** Exercise prompt **
Of the lines listed below, return exactly those that run from the line containing "module form of" through the line containing "noncomputable section", both included.
:: Data records
/-!
# `Ȟ² = 0` on a resolution of the spectrum of a two-dimensional Noetherian local domain
# (Görtz–Wedhorn II Cor. 24.44 / Lipman (12.1) hypothesis, Čech form), from local Serre vanishing

For `A` a Noetherian local domain of Krull dimension `2` and `π : X → Spec A` a resolution of
singularities (`Resolution.IsResolution`: proper, birational, `X` regular; `X` integral and locally
Noetherian), every quasi-coherent `𝒪_X`-module `M` has `H²(X, M) = 0` — in the tree's Čech form:
`Ȟ²(𝒰, M) = 0` for every finite affine open cover (`Morphisms/CechModuleH2`).  In print this is the
special case `p = 2`, `d = dim π⁻¹(𝔪) ≤ 1` of Görtz–Wedhorn, *Algebraic Geometry II* (2023),
Cor. 24.44 ("for all `p > d` there exists an open neighborhood `V` of `s` such that
`R^p f_* 𝓕|_V = 0`"), EGA III (4.2.2), Hartshorne III Cor. 11.2 — proved there by the theorem on
formal functions.  This file proves it WITHOUT formal functions, by the route
«domination + divisorial twist» (res-hironaka [INPUTS] route (δ), 2026-08-28):

1. (S1/S2, `Resolution/ResolutionDominatedByBlowup`, `Morphisms/NagataCompactificationProofs`) by
   Stacks 081T/080E there is a blow-up `b : S′ → Spec A` (projective over `A`, integral, birational,
   closed fibre of dimension `≤ 1`) dominating `π` through `r : S′ → X`, itself a blow-up of `X`
   along an ideal sheaf `J` which, after peeling off its divisorial part on the regular surface `X`
   (`Resolution/DivisorialPart`, Auslander–Buchsbaum), is supported on a FINITE set `F` of closed
   points; `r` is an isomorphism over `Ω = X ∖ F`; on `S′` every `Ȟ²` of an affine-localizing module
   on an affine cover vanishes (`Morphisms/CechH2FibreDimOneProjective`, the projective case);
2. (S3–S5, `Morphisms/CechModuleH2IsoTransfer`, `…MorphismTransfer`) for an affine cover `𝒰′` of `X`
   in which every point of `F` lies in exactly one member, `Ȟ²(𝒰′, ·)` is invariant under morphisms
   bijective over the affine opens inside `Ω`, and `Ȟ²(𝒰′, r_* N) = 0` as soon as
   `H¹(r⁻¹U′_i, N) = 0` for all `i` and `H²(S′, N) = 0`;
3. (S6, `Morphisms/TorsionFreeIdealPowerTwist` + the hypothesis `hLV`) for `M` coherent,
   the zig-zag `M → r_*r^*M → r_*P ← r_*(𝓙ⁿP)`, `P = r^*M/(𝓙-torsion)`, consists of morphisms
   bijective over `Ω`, and `H¹(r⁻¹U′_i, 𝓙ⁿP) = 0` for `n ≫ 0` by Serre's vanishing theorem on the
   blow-up charts `r⁻¹U = Bl_{J(U)}(U) ↪ 𝐏^m_{Γ(U)}` (`𝒪(1) = 𝓙`) — THIS LAST INPUT is taken here as
   the explicit hypothesis `hLV` (spelled out, not a named fact), to be supplied by
   `Resolution/BlowupSerreVanishingLocal` (tree Serre A/B, `Modules/SerreTheoremA`,
   `Modules/SerreVanishingTwist`);
4. (S8) the passage from coherent to affine-localizing `M` is likewise taken as the spelled-out
   hypothesis `hext` ("a Čech `2`-cocycle on a finite affine cover lies in a coherent
   submodule", EGA I 9.4.7/9.4.9), to be supplied by the module form of
   `Limits/IdealSheafExtension`.

Results:
* `subsingleton_cechMH2_of_isResolution_of_coh_of_localVanishing` — coherent `M`, from `hLV`;
* (§3, appended) `subsingleton_cechMH2_of_isResolution_of_coh` — coherent `M`, UNCONDITIONAL (`hLV`
  := `Resolution.exists_affine_family_cechMZ1_idealMul_pow_le_of_torsionFree`), with
  `cechMapH1_surjective_of_isResolution_of_coh` (`Ȟ¹` right exact for coherent kernels) and
  `subsingleton_cechMH2_of_isResolution_of_cocycleExtension` (affine-localizing `M` from `hext` alone);
* `subsingleton_cechMH2_of_isResolution_of_localVanishing_of_cocycleExtension` — affine-localizing
  `M`, finite affine cover, from `hLV` and `hext` — the binders of the W4.4 door
  `NoZeno.GWH2ResolutionDim2` verbatim (at universe `0`).

Scope: the REGULAR-`X` resolution instance over a `2`-dimensional local domain only; the instance
for a merely integral `Y` proper birational over `A` (`GWH2ProperBirationalDim2`) and the general
Görtz–Wedhorn II Cor. 24.44 (`Morphisms/CechH2FibreDimOne.GortzWedhorn2023_24_44_H2`, a named fact)
are NOT reached.  Everything is proved; no named facts, no definitions; the two inputs are explicit
`Prop`-valued binders.  Mathlib searched (pin v4.32): `Scheme.isBasis_affineOpens`, `Set.Finite.isClosed_biUnion`,
`NoetherianSpace.isCompact`, `PrimeSpectrum.topologicalKrullDim_eq_ringKrullDim` (used).

## References

* U. Görtz, T. Wedhorn, *Algebraic Geometry II: Cohomology of Schemes*, Springer Spektrum (2023):
  Cor. 24.44, Thm. 22.9, Lemma 22.1. [GortzWedhorn2023]
* J. Lipman, *Rational singularities …*, Publ. Math. IHÉS 36 (1969): §12, Thm. (12.1) (the
  hypothesis "`H²` vanishes on the resolution"). [Lipman1969]
* R. Hartshorne, *Algebraic Geometry* (1977): III Cor. 11.2, III Thm. 5.2 (b), II Ex. 5.6 (d),
  II Ex. 5.15. [Hartshorne1977]
* The Stacks Project, Tags 081T, 080E, 01ED, 01XD. [StacksProject]
-/

noncomputable section

-- `TopCat.Presheaf`/`TopCat.Sheaf` are not reducible (as in Mathlib's `AlgebraicGeometry/Modules`).
set_option backward.isDefEq.respectTransparency false

open CategoryTheory CategoryTheory.Limits AlgebraicGeometry TopologicalSpace IsLocalRing
open Literature.AlgebraicGeometry.Resolution Literature.AlgebraicGeometry.Modules
open Literature.AlgebraicGeometry

universe u

namespace Literature.AlgebraicGeometry.Morphisms

/-! ## The two spelled-out hypotheses

Both theorems below carry their only non-tree inputs as EXPLICIT hypotheses (no named facts):

* `hLV` — **local Serre vanishing on blow-up charts**: for every blow-up `r : S′ → X` of `X` along
  an ideal sheaf `J` with `S′` integral Noetherian over `Spec A`, every affine open `U ⊆ X` and every
  coherent `𝒪_{S′}`-module `G` without `𝓙`-torsion (`𝓙 = J·𝒪_{S′}`), there is `d₀` such that for
  all `n ≥ d₀` every Čech `1`-cocycle of `𝓙ⁿG` on some family of affine opens with union `r⁻¹U` is
  a coboundary ("`H¹(r⁻¹U, 𝓙ⁿG) = 0` for `n ≫ 0`": Serre, Hartshorne III Thm. 5.2 (b), on
  `r⁻¹U = Bl_{J(U)}(U) ↪ 𝐏^m_{Γ(U)}` with `𝒪(1) = 𝓙`);
* `hext` — **coherent extension of Čech cocycles**: a Čech `2`-cocycle of an affine-localizing
  module on a finite family of affine opens of the Noetherian `X` is the image of a `2`-cocycle of a
  COHERENT module `M′` under a morphism `M′ → M` (EGA I 9.4.7/9.4.9, Hartshorne II Ex. 5.15).
-/

/-! ## The adapted affine cover -/

section Cover

variable {X : Scheme.{u}} (F : Set X) (hFfin : F.Finite) (hFcl : ∀ x ∈ F, IsClosed ({x} : Set X))

include hFfin hFcl in
/-- A finite set of closed points is closed. [folklore] -/
private theorem isClosed_of_finite_of_isClosed_singleton : IsClosed F := by
  have : F = ⋃ x ∈ F, {x} := (Set.biUnion_of_singleton F).symm
  rw [this]
  exact hFfin.isClosed_biUnion fun x hx => hFcl x hx

include hFfin hFcl in
/-- Each point of `F` has an affine neighbourhood meeting `F` only in that point. [folklore] -/
private theorem exists_affine_nhd_inter_subset (x : X) :
    ∃ V : X.affineOpens, x ∈ (V : X.Opens) ∧ ((V : X.Opens) : Set X) ⊆ (F \ {x})ᶜ := by
  have hcl : IsClosed (F \ {x}) :=
    isClosed_of_finite_of_isClosed_singleton (F \ {x}) hFfin.sdiff fun y hy => hFcl y hy.1
  have hxW : x ∈ (⟨(F \ {x})ᶜ, hcl.isOpen_compl⟩ : X.Opens) := fun h => h.2 rfl
  obtain ⟨V, hV, hxV, hVle⟩ := (Opens.isBasis_iff_nbhd.mp X.isBasis_affineOpens) hxW
  exact ⟨⟨V, hV⟩, hxV, hVle⟩

end Cover

/-! ## `Ȟ² = 0` for coherent modules -/

section Main

variable {A : Type u} [CommRing A] [IsNoetherianRing A] [IsLocalRing A] [IsDomain A]
  {X : Scheme.{u}} [IsIntegral X] [IsLocallyNoetherian X] {π : X ⟶ Spec (.of A)}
::::
** Reply to the exercise **
   submodule", EGA I 9.4.7/9.4.9), to be supplied by the module form of
   `Limits/IdealSheafExtension`.

Results:
* `subsingleton_cechMH2_of_isResolution_of_coh_of_localVanishing` — coherent `M`, from `hLV`;
* (§3, appended) `subsingleton_cechMH2_of_isResolution_of_coh` — coherent `M`, UNCONDITIONAL (`hLV`
  := `Resolution.exists_affine_family_cechMZ1_idealMul_pow_le_of_torsionFree`), with
  `cechMapH1_surjective_of_isResolution_of_coh` (`Ȟ¹` right exact for coherent kernels) and
  `subsingleton_cechMH2_of_isResolution_of_cocycleExtension` (affine-localizing `M` from `hext` alone);
* `subsingleton_cechMH2_of_isResolution_of_localVanishing_of_cocycleExtension` — affine-localizing
  `M`, finite affine cover, from `hLV` and `hext` — the binders of the W4.4 door
  `NoZeno.GWH2ResolutionDim2` verbatim (at universe `0`).

Scope: the REGULAR-`X` resolution instance over a `2`-dimensional local domain only; the instance
for a merely integral `Y` proper birational over `A` (`GWH2ProperBirationalDim2`) and the general
Görtz–Wedhorn II Cor. 24.44 (`Morphisms/CechH2FibreDimOne.GortzWedhorn2023_24_44_H2`, a named fact)
are NOT reached.  Everything is proved; no named facts, no definitions; the two inputs are explicit
`Prop`-valued binders.  Mathlib searched (pin v4.32): `Scheme.isBasis_affineOpens`, `Set.Finite.isClosed_biUnion`,
`NoetherianSpace.isCompact`, `PrimeSpectrum.topologicalKrullDim_eq_ringKrullDim` (used).

## References

* U. Görtz, T. Wedhorn, *Algebraic Geometry II: Cohomology of Schemes*, Springer Spektrum (2023):
  Cor. 24.44, Thm. 22.9, Lemma 22.1. [GortzWedhorn2023]
* J. Lipman, *Rational singularities …*, Publ. Math. IHÉS 36 (1969): §12, Thm. (12.1) (the
  hypothesis "`H²` vanishes on the resolution"). [Lipman1969]
* R. Hartshorne, *Algebraic Geometry* (1977): III Cor. 11.2, III Thm. 5.2 (b), II Ex. 5.6 (d),
  II Ex. 5.15. [Hartshorne1977]
* The Stacks Project, Tags 081T, 080E, 01ED, 01XD. [StacksProject]
-/

noncomputable section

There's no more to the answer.